News items Developing AI models for prostate cancer diagnosis through digital prostate reconstruction

30 January 2024

In recent years artificial intelligence (AI) researchers have made great progress in training computers to detect prostate cancer on medical images. Although these AI models are already reaching human-level performance, they are, unlike humans, still unable to effectively combine information from different types of medical images, such as MRI scans (radiology) and tissue microscopy (pathology).

To develop AI models that learn from images from both radiology and pathology, Daan Schouten is researching how to make a digital prostate reconstruction from pathology images.
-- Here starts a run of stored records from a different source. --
/-!
# The classes of discriminant matrices `S_Δ` of QCM-orders: `Gl(2, ℤ)` base change `S_Δ[g] = g S_Δ ᵗg`, Runge's
# reduced matrices `0 ≤ 2Δ ≤ Δ₁ ≤ Δ₂`, finiteness `3Δ₁² ≤ 16d`, and the table of `h_QCM(d)`, `d ≤ 11`
# (Runge 1999, §1 p. 284, §6 p. 297 and Remark 14)

Layer `Literature/AlgebraicGeometry/ModuliOfAbelianVarieties`, namespace
`Literature.AlgebraicGeometry.ModuliOfAbelianVarieties.SiegelModuli`; lane `lit-hodgefound` (Track 2 foundations
library, Layer A4), seat `lit-hodgefound-skel-4`, row **A4-68**, FILE 1 (of 2): the ARITHMETIC of Runge's
discriminant matrices. Rows A4-66/A4-67 attached to a pair `(q, q′)` of singular relations on the Siegel family of
principally polarised abelian surfaces the integer matrix `S_Δ = discMatrix q q′ = (Δ(q) Δ(q,q′); Δ(q,q′) Δ(q′))`
(`SiegelFamilyTwoHumbertSurfaces`), positive definite on `H_q ∩ H_{q′}`, with `d(ℤ[α, β]) = det(S_Δ)/4`
(`SiegelFamilyHumbertPairOrder`). This file treats such matrices abstractly — symmetric integer `2 × 2` matrices
`S = (Δ₁ Δ; Δ Δ₂)` — and FILE 2 (`SiegelFamilyHumbertDiscriminantClasses`) carries the results back to the pairs
`(q, q′)` and to `𝔥₂`. Nothing here depends on the Siegel family: the imports are Mathlib, the tree's Gauss
reduction vocabulary `Literature/NumberTheory/QuadraticFields/BinaryQuadraticFormsClassNumber` (only its search
bound `BinQF.bndAux` is used) and `HarnessLib`.

## Source, verbatim (B. Runge, *Endomorphism rings of abelian surfaces and projective models of their moduli
## spaces*, Tohoku Math. J. 51 (1999) 283–303; held text `paper:doi-10-2748-tmj-1178224764`)

* §1, p. 284 (chunk p0002): "… is positive definite. The discriminant of `R` is `d(R) = det(S_Δ)/4`. Changing the
  basis gives a similar matrix `S_Δ[g] = g S_Δ ᵗg` for some `g ∈ Gl(2, ℤ)`. This implies that QCM-orders are
  parametrized by certain classes of binary quadratic forms. The main result of this paper is to prove that the
  QCM-order uniquely determines the QCM-curve, if the QCM-order has a primitive discriminant matrix (i.e.,
  `g.c.d.(Δ(α), Δ(α, β), Δ(β)) = 1`)."
* §6, p. 297 (p0015): "The discriminant matrix `S_Δ = (Δ(α) Δ(α,β); Δ(α,β) Δ(β))` of a QCM-order `R` is called
  primitive if `g.c.d.(Δ(α), Δ(α,β), Δ(β)) = 1`."
* §6, REMARK 14, p. 299 (p0017): "It would be interesting to have a formula for the number of discriminant forms
  of QCM-orders `h_QCM(d) = #{S_Δ = (Δ₁ Δ; Δ Δ₂) ; Δᵢ > 0, det S_Δ = 4d, Δ₁, Δ₂ ≡ 0, 1 (4)} mod Gl(2, ℤ)`, for
  the cardinality `h_QCM,primitive` of the subset of primitive classes and `h_QCM,simple` for the cardinality of
  the subset of simple classes. (A class is simple if it does not represent non-zero squares, and a class is
  primitive if the g.c.d. is `1`.) The first few values are given by

  | `d`                  | 1 | 2 | 3 | 4 | 5 | 6 | 7 | 8 | 9 | 10 | 11 |
  |----------------------|---|---|---|---|---|---|---|---|---|----|----|
  | `h_QCM,primitive(d)` | 1 | 1 | 1 | 2 | 2 | 2 | 1 | 2 | 3 | 2  | 2  |
  | `h_QCM,simple(d)`    | 0 | 0 | 0 | 0 | 0 | 1 | 0 | 0 | 0 | 1  | 0  |
  | `h_QCM(d)`           | 1 | 1 | 2 | 3 | 2 | 2 | 2 | 3 | 3 | 2  | 3  |

  The computation is done by considering the reduced `S_Δ`, which we define by
  `0 ≤ Δ ≤ Δ₁/2 ≤ Δ₁ ≤ Δ₂ = (Δ² + 4d)/Δ₁`. Using the action of `Gl(2, ℤ)`, any `S_Δ` is similar to a reduced
  matrix. There are only finitely many such reduced `S_Δ`, which follows from `3Δ₁² ≤ 16d`."

  OCR caveat (numbers, not adjectives): in the held scan the inequality chain defining "reduced" is garbled; it
  is read here as `0 ≤ 2Δ ≤ Δ₁ ≤ Δ₂` (`IsRungeReduced`). This reading was CONFIRMED before formalising by
  recomputing the whole table: the reduced admissible matrices of determinant `4d`, `d = 1, …, 11`, are
  `(1,0,4)`·`(1,0,8)`·`(1,0,12),(4,2,4)`·`(1,0,16),(4,0,4),(4,2,5)`·`(1,0,20),(4,0,5)`·`(1,0,24),(5,1,5)`·
  `(1,0,28),(4,2,8)`·`(1,0,32),(4,0,8),(4,2,9)`·`(1,0,36),(4,0,9),(5,2,8)`·`(1,0,40),(5,0,8)`·`(1,0,44),(4,2,12),(5,1,9)`
  (as `(Δ₁, Δ, Δ₂)`; `qcmReducedList_eq` below, by `decide`), reproducing all `33` printed values; the two simple
  classes are `(5,1,5)` (`d = 6`) and `(5,0,8)` (`d = 10`) — `d = 6, 10` being the discriminants of the
  quaternion algebras of Hashimoto–Murabayashi's examples quoted on p. 283.

## What is proved (definitions with bodies + theorems; NO named fact, NO sorry, net debt 0)

* §1 `discBaseChange g S = g S ᵗg` (Runge's `S_Δ[g]`), `det_discBaseChange` (`det S[g] = det(g)² det S`), the
  explicit entries `discBaseChange_fin_two`, the `Gl(2, ℤ)`-equivalence `IsGLEquiv` (an equivalence relation:
  `IsGLEquiv.refl/symm/trans`), the binary form `discBinForm S x y = Δ₁x² + 2Δxy + Δ₂y²` with
  **`discBinForm_discBaseChange`** (the values of `S[g]` are values of `S`) and `IsGLEquiv.exists_discBinForm_eq`
  (equivalent matrices represent the same integers); invariance of `det` (`IsGLEquiv.det_eq`).
* §2 Remark 14's conditions `IsDiscMatrix` (symmetric, `Δ₁, Δ₂ ≡ 0, 1 (4)`, `4 ∣ det`), the parity lemma
  `IsDiscMatrix.two_dvd_iff`, **`isDiscMatrix_iff_forall_emod_four`** (`⟺` symmetric and EVERY value of the form is
  `≡ 0, 1 (4)`), hence **`IsGLEquiv.isDiscMatrix`** (class invariance); the content `discContent` /
  `IsPrimitiveDisc` ("primitive if the g.c.d. is `1`") with `IsGLEquiv.discContent_eq`; simplicity `IsSimpleDisc`
  ("does not represent non-zero squares") with `IsGLEquiv.isSimpleDisc_iff`.
* §3 `IsRungeReduced` (`0 ≤ 2Δ ≤ Δ₁ ≤ Δ₂`), `det_pos_of_isRungeReduced`, **`three_mul_sq_le_four_mul_det`**
  ("`3Δ₁² ≤ 16d`"), and **`exists_isGLEquiv_isRungeReduced`** ("Using the action of `Gl(2, ℤ)`, any `S_Δ` is similar
  to a reduced matrix": every positive definite symmetric integer matrix; the classical descent).
* §4 UNIQUENESS of the reduced representative (what Runge's count presupposes; the classical statement for
  `Gl(2, ℤ)`): `le_discBinForm_of_isRungeReduced` (`Δ₁` is the minimum of the form), `snd_le_discBinForm_of_isRungeReduced`
  (`Δ₂ ≤ S[x, y]` whenever `y ≠ 0`), **`eq_of_isGLEquiv_of_isRungeReduced`**.
* §5 the enumeration: `IsQCMReduced d t` (reduced, admissible, `Δ₁ > 0`, `det = 4d`), the explicit list
  `qcmReducedList d` with **`mem_qcmReducedList_iff`** and `nodup_qcmReducedList`, the class numbers
  `qcmClassNumber d := (qcmReducedList d).length`, `qcmPrimitiveClassNumber d`; **`existsUnique_isGLEquiv_of_isDiscMatrix`**
  (every admissible positive definite `S` with `det S = 4d` is `Gl(2,ℤ)`-equivalent to EXACTLY ONE listed matrix —
  so `qcmClassNumber d` is Runge's `h_QCM(d)`); the tables **`qcmClassNumber_table`** (`1 1 2 3 2 2 2 3 3 2 3`),
  **`qcmPrimitiveClassNumber_table`** (`1 1 1 2 2 2 1 2 3 2 2`) and `qcmReducedList_eq` (all eleven lists), by `decide`.
* §6 the simple classes: **`isSimpleDisc_five_one_five`** (`5x² + 2xy + 5y²` is never a non-zero square: descent at
  `3`), **`isSimpleDisc_five_zero_eight`** (`5x² + 8y²`: descent at `5`), and **`isSimpleDisc_iff_of_mem_qcmReducedList`**:
  for `d ≤ 11` a listed class is simple iff it is one of these two (every other entry represents `1`, `4` or `9`)
  — the printed row `h_QCM,simple = 0 0 0 0 0 1 0 0 0 1 0`.

## Scope / deviations (numbers, not adjectives)

* `Gl(2, ℤ)`-classes and reduced representatives are formalised for ALL positive definite symmetric integer
  `2 × 2` matrices (Runge needs them for the admissible ones); `h_QCM(d)` is DEFINED as the number of reduced
  admissible matrices of determinant `4d` (as the tree defines `BinQF.classNumber` by counting reduced forms),
  justified by existence AND uniqueness (§3–§5); it is tabulated for `d ≤ 11` only — no closed formula (Runge asks
  for one).
* "QCM-order" (an order of an indefinite quaternion algebra occurring as `End(X)`), Theorem 10 (conjugacy under
  `Γ₂` for primitive `S_Δ`), Corollary 12 and Example 13 are NOT formalised here; that every admissible `S` IS the
  discriminant matrix of a pair of singular relations (Runge's standard basis, p. 298) is FILE 2.
* Mathlib (pin of the tree) has `Matrix.det`, `Matrix.nonsing_inv`, `ZMod`, but no reduction theory of binary
  forms; the tree's `BinQF` (Cox §2.A, proper = `SL₂` equivalence of PRIMITIVE forms) is a different carrier — its
  search bound `bndAux` is reused, its reduction theorem is not needed (the descent is re-run for `Gl₂` on matrices,
  where primitivity plays no role).

## References

* [Runge1999EndomorphismRingsAbelianSurfaces] B. Runge, Tohoku Math. J. 51 (1999) 283–303: §1 p. 284, §6 p. 297,
  Remark 14 p. 299.
* [Cox2013] D. A. Cox, *Primes of the form x² + ny²*, 2nd ed. (2013), §2.A Thm. 2.8 (reduction; the model of §3–§4).
* [HashimotoMurabayashi1995] K. Hashimoto, N. Murabayashi, Tohoku Math. J. 47 (1995) (discriminants `6`, `10`;
  quoted through Runge p. 283).
-/

namespace Literature.AlgebraicGeometry.ModuliOfAbelianVarieties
The research group led by Geert Litjens, professor in AI for radiology and pathology images, recently published their results on digital prostate reconstruction in Nature Scientific Reports on January 17th, 2024.

When prostate cancer patients undergo surgery to have their prostate removed, the prostate is cut into many small tissue pieces, which are placed on small glass slides and digitized to be assessed for cancer aggressiveness by the pathologist. For both doctors and AI models it is difficult to directly relate these small tissue pieces to the prostate MRI where the prostate is imaged in its natural shape. Hence, making a reconstruction of the original prostate from all these tissue fragments is essential to be able to combine information from both specialties.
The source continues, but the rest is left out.